• **Dataset records**
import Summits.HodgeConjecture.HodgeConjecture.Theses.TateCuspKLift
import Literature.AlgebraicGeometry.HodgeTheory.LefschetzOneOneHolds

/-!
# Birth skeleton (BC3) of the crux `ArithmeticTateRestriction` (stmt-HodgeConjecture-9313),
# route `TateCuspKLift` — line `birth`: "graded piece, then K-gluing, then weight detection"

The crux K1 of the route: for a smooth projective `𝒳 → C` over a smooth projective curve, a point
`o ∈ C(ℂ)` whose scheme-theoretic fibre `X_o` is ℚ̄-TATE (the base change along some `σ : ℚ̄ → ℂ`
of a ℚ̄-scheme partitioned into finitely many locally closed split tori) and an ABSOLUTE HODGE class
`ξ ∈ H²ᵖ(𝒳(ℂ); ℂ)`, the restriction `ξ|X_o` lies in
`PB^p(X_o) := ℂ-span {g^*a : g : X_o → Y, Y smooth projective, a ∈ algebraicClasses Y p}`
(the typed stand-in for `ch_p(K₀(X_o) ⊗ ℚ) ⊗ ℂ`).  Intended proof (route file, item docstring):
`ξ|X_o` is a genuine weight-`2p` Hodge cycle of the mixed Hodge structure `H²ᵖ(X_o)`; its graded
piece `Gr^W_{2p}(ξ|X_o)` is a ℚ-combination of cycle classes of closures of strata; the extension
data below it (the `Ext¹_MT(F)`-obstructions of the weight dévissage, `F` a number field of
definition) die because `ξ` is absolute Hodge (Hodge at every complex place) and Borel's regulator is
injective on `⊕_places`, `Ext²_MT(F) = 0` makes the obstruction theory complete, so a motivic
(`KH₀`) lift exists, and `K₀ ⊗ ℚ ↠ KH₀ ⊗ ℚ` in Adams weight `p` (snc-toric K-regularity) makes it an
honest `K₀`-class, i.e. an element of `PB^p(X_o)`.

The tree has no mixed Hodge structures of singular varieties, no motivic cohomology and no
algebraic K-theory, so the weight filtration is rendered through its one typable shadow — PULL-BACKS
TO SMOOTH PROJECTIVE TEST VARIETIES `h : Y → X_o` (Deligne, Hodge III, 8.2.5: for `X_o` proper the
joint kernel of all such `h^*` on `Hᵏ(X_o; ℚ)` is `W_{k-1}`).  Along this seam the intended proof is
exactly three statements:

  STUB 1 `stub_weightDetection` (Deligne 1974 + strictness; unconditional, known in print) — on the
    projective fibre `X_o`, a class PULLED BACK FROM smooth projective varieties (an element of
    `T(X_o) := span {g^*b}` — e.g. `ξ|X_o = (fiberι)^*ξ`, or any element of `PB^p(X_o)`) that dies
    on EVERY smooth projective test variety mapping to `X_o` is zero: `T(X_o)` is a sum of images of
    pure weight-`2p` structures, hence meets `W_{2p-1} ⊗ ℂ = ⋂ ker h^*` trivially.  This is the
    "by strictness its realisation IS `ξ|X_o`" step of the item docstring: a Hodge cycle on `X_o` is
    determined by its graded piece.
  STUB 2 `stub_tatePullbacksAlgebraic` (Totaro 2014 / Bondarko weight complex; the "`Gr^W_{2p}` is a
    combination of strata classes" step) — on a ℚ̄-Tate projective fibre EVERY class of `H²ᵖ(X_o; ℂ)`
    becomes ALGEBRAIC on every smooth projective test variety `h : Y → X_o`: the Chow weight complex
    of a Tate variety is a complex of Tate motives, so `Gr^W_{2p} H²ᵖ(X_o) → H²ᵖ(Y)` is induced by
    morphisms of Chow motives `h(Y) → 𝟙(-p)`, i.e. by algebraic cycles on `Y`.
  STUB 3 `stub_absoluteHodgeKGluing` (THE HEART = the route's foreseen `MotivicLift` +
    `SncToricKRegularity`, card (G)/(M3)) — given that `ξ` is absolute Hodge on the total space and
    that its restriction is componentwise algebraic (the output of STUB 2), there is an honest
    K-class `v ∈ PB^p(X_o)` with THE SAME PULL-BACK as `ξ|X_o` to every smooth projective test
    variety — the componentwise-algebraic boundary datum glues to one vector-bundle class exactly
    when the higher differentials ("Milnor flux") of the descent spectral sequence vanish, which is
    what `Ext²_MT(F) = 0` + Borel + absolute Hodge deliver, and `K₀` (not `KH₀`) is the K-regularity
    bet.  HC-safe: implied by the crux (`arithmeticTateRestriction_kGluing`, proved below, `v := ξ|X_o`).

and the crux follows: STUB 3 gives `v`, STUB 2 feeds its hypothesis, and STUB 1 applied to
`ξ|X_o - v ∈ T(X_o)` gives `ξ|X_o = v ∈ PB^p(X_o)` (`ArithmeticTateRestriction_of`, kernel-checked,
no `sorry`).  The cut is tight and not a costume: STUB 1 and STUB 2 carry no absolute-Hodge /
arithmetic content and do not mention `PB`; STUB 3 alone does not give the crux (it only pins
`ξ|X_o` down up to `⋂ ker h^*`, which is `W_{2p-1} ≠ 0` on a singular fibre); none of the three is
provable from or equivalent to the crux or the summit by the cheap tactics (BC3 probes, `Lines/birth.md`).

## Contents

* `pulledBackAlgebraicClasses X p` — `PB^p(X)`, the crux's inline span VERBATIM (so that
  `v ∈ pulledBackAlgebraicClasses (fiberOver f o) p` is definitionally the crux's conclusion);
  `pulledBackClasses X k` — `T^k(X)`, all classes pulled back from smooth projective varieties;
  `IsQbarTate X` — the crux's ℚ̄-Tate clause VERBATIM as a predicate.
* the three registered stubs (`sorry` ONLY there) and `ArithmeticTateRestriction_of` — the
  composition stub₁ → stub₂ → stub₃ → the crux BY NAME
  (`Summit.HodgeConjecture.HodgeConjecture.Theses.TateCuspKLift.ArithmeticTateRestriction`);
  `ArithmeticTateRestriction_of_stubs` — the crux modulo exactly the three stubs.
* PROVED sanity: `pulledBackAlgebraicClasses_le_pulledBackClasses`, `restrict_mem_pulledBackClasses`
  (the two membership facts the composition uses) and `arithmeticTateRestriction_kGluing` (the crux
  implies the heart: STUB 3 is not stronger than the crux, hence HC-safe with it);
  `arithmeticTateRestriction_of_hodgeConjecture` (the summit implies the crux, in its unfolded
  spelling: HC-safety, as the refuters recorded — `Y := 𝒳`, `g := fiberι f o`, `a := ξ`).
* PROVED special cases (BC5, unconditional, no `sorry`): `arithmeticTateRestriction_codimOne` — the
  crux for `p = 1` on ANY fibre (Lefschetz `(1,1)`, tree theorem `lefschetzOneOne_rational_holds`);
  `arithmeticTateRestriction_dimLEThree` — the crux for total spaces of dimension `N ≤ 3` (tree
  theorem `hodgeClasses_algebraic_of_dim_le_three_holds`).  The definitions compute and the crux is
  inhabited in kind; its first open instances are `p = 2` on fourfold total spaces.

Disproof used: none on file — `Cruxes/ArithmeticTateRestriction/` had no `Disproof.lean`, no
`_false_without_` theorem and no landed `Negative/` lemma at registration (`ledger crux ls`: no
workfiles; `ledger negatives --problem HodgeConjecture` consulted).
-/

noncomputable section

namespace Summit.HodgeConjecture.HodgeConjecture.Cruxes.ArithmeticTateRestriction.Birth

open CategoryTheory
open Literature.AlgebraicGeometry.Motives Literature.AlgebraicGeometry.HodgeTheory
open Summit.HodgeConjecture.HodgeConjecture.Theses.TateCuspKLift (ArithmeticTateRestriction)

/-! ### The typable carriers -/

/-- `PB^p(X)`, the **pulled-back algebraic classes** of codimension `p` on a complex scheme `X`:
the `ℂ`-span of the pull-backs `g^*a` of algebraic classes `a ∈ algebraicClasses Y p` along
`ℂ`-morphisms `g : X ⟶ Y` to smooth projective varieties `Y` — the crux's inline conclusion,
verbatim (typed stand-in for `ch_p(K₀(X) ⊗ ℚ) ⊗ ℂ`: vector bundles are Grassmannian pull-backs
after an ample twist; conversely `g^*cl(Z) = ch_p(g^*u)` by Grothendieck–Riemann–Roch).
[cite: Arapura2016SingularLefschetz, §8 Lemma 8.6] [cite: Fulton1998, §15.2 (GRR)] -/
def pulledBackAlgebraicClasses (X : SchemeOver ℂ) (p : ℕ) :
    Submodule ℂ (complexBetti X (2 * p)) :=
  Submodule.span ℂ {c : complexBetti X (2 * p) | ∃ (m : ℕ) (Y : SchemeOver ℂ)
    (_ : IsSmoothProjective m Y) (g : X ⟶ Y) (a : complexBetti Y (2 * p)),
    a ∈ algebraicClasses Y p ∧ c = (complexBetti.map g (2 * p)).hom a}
==
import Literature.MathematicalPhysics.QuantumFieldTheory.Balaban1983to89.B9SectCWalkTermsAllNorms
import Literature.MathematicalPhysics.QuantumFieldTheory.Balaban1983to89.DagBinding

• **About this exercise**
A single number is required: the count of lines in the entries that include the word "unconditional".

• **Exercise solution**
2